Assignment » Word for word, restate the lines from the start of the data below through the line containing "# BALANCE of".

Supplied material »
╔══

/-
Copyright (c) 2026. All rights reserved.
Released under Apache 2.0 license as described in the file LICENSE.
-/
import Literature.NumberTheory.ComplexMultiplication.DegenerateCMTypesElementaryAbelianTitsworth
import HarnessLib

/-!
# CM types on the elementary abelian group of order `32`: the Kubota rank is `2`, `5`, `9`, `11` or `17` — the
# BALANCE of the sign counts along an even character, and the rank spectrum of the multiquadratic CM fields of
# degree `32`

Setting of the tree's `DegenerateCMTypesElementaryAbelianTwoGroup` (seat p10 g37-#3; T. Kubota [Kubota1965] §4
Lemma 2 = B. B. Gordon [Gordon1999HodgeAVSurvey] Prop. 9.4.1, `rank(T) = 1 + #{χ odd : Ŝ(χ) ≠ 0}`) on a finite
commutative group `G` of EXPONENT `2`, `T` a CM type w.r.t. `ρ`, `Ŝ(χ) = Σ_{t∈T} χ(t) = |T| − 2a_χ(T)` with the sign
counts `a_χ(T) = #{t ∈ T : χ(t) = −1}` (B. Dodson's weights [Dodson1984] §3.1.1).  The tree knows: all `a_χ(T)`,
`χ` odd, have a common parity (`8 ∣ |G|`); odd types have full rank; Parseval `Σ_{χ odd} Ŝ(χ)² = |T|²`; the spectra
`{5, 2}` (order `8`) and `{9, 5, 2}` (order `16`); and (g38-#3) no rank `3` or `4` in any order.  Order `32` is the
first where Parseval and parity leave undecided candidates (`6, 8, 14`); THIS FILE settles it with one more
invariant, the BALANCE of the sign counts along an even character:

> **Balance lemma** (`card_filter_filter_mod_two_eq`, `16 ∣ |G|`).  For an even character `λ ≠ 1` put
> `T₀ = {t ∈ T : λ(t) = 1}` (`|T₀| = |G|/4`).  Then the counts `a_χ(T₀) = #{t ∈ T₀ : χ(t) = −1}`, `χ` odd, all have
> the SAME parity.  Since `Ŝ(χ) + Ŝ(χλ) = 2(|T₀| − 2a_χ(T₀))` (`sum_char_add_sum_char_add_eq`), for an even type in
> order `32` (`Ŝ = 4k`) the parity of `k(χ) + k(χλ)` does not depend on `χ`: the residues `a_χ(T) mod 4` are either
> CONSTANT along every `λ`-pair or ALTERNATE along every `λ`-pair, whence (`card_filter_mod_four_mem`)
> `#{χ odd : a_χ(T) ≡ 2 (mod 4)} ∈ {0, 8, 16}`.
> **Theorem** (`typeRank_mem_of_card_thirtytwo`).  On a finite commutative group of exponent `2` and order `32`,
> every CM type has Kubota rank `2, 5, 9, 11` or `17`.

(Parseval in order `32` reads `16·n₆₄ + 9·n₃₆ + 4·n₁₆ + n₄ = 16` for the numbers `n_v` of odd characters with
`(8 − a_χ)² = v`; the balance `n₃₆ + n₄ ∈ {0, 8, 16}` leaves exactly the solutions with `16 − n₀ ∈ {1, 4, 8, 10, 16}`
survivors.  In Boolean terms — CM types on `⟨ρ⟩ × 𝔽₂⁴` are the Boolean functions of FOUR variables, Kubota's
survivors their Walsh supports, C. Carlet [Carlet2020] §2.3 — the Walsh support of a `4`-variable Boolean function
has `1, 4, 8, 10` or `16` elements; all five values occur, e.g. for `0`, `x₁x₂`, `x₁x₂x₃`, `x₁x₂x₃ + x₁x₄`,
`x₁x₂ + x₃x₄` — existence is not formalised here.)

* §1 (every order) `four_mul_card_filter_and_eq` (`4·#{λ = 1, ψ = −1} = |G|` for distinct non-trivial `λ, ψ`),
  `eight_mul_card_filter_and_eq` (`8·#{t ∈ T : λ(t) = 1, ψ(t) = −1} = |G|` for distinct even non-trivial `λ, ψ`),
  `four_mul_card_filter_eq_one_eq` (`|T₀| = |G|/4`), `sum_char_add_sum_char_add_eq`,
  **`card_filter_filter_mod_two_eq`** (balance, `16 ∣ |G|`).
* §2 (order `32`) `two_mul_card_odd_eq` (`16` odd characters), **`card_filter_mod_four_mem`**,
  **`typeRank_mem_of_card_thirtytwo`**, `typeRank_ne_six/eight/fourteen_of_card_thirtytwo`,
  `typeRank_eq_seventeen_or_le_eleven_of_card_thirtytwo`.

HONEST SCOPE.  Elementary character sums on Kubota's formula; the sources print the rank formula (Kubota, Gordon),
the weights (Dodson) and the Walsh-transform calculus (Carlet); the balance invariant and the order-`32` spectrum are
this file's regrouping (for Boolean functions of four variables the list of Walsh supports is classical folklore of
the Berlekamp–Welch classification, not cited as a source here).  The existence of types of each rank and the field
dress (multiquadratic CM fields of degree `32`) are left to sequels.  THEOREMS ONLY: no definition, no named fact,
no instance, no `sorry`.

## References

* [Kubota1965] T. Kubota, *On the field extension by complex multiplication*, Trans. AMS 118 (1965), §4 Lemma 2.
* [Gordon1999HodgeAVSurvey] B. B. Gordon, *A survey of the Hodge conjecture for abelian varieties*, Prop. 9.4.1.
* [Dodson1984] B. Dodson, *The structure of Galois groups of CM-fields*, Trans. AMS 283 (1984), §3.1.1 Theorem.
* [Carlet2020] C. Carlet, *Boolean Functions for Cryptography and Coding Theory*, CUP, §2.3 ((2.47) Parseval,
  (2.51) Titsworth, p. 61).

## Provenance

Lane `lit-hodgefound` (Track 2, Layer A3), seat `lit-hodgefound-p10` generation 38, row g38-#6; neighbours cited by
name, nothing restated: `DegenerateCMTypesElementaryAbelianTwoGroup` (`sum_char_eq_card_sub_two_mul`,
`sum_char_eq_zero_iff_two_mul_card_filter_eq`, `two_mul_card_filter_univ_eq`, `four_mul_card_filter_eq`,
`card_filter_mod_two_eq`, `typeRank_eq_of_odd`, `sum_odd_sq_eq_int`, `exists_odd_sum_char_ne_zero`),
`DegenerateCMTypesElementaryAbelianTitsworth` (`add_self_eq_zero_char`), `CMTypeRankCharacters`
(`IsCMTypeWith.typeRank_eq_one_add_ncard_oddCharacters`), `Pohlmann1968/CMTypeRankCharactersNumberField`
(`two_mul_ncard_oddCharacters_eq_card`), `CMTypeElementaryTwoGroupOddWeights` (`character_apply_eq_one_or_of_mul_self`,
`sum_character_eq_zero_of_ne_zero`).
-/

open scoped BigOperators Classical
import Summits.HubbardSuperconductivity.HubbardSuperconductivity.Theorems.AnisotropyChordTransferFibre3FinXDEvalW

/-!
# Route `AnisotropyChord` / H0 rotor rung: FIN per-`L` SIDE-CONDITION cell facts, `L = 22` (GM₃ cells 137–137)

Kernel facts `sdCellAnyZ 22 (49/50) 20 la lb (c, bn, aD) = true` (regime clause `mHole ≥ 0 ∧ facMI·η·(aD + b/(2+cos θ)) < c` on the cell, or vacuity), g5's `xbEval` objects, `decide +kernel`.
Prover seat `hubbard-h0-rotor-p3` g7; helper for piece A = stmt-HubbardSuperconductivity-23918 of rung 19089 (`--supports`, helper class).
WHAT THIS IS NOT: nothing here proves superconductivity in the Hubbard model (rotor TARGET as worded stays FALSE, g15 verdict); kernel facts /
assembly for ONE conditional reduction at one `L`.
-/

set_option linter.dupNamespace false
set_option autoImplicit false

namespace Summit.HubbardSuperconductivity.HubbardSuperconductivity.Theorems.AnisotropyChord.Transfer.Fibre3

namespace FinXD

/-- side-condition cell `[3266616914970678, 3348282337844945]` of `L = 22` (`cert`). [folklore] -/
theorem sd22_137 : sdCellAnyZ 22 (49/50 : ℚ) 20 3266616914970678 3348282337844945 ((1/2 : ℚ), (25 : ℕ), (2/25 : ℚ)) = true := by (rw [← sdCellAnyZW_eq]; decide +kernel)

end FinXD

end Summit.HubbardSuperconductivity.HubbardSuperconductivity.Theorems.AnisotropyChord.Transfer.Fibre3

╚══

Solution to this problem »
/-
Copyright (c) 2026. All rights reserved.
Released under Apache 2.0 license as described in the file LICENSE.
-/
import Literature.NumberTheory.ComplexMultiplication.DegenerateCMTypesElementaryAbelianTitsworth
import HarnessLib

/-!
# CM types on the elementary abelian group of order `32`: the Kubota rank is `2`, `5`, `9`, `11` or `17` — the
# BALANCE of the sign counts along an even character, and the rank spectrum of the multiquadratic CM fields of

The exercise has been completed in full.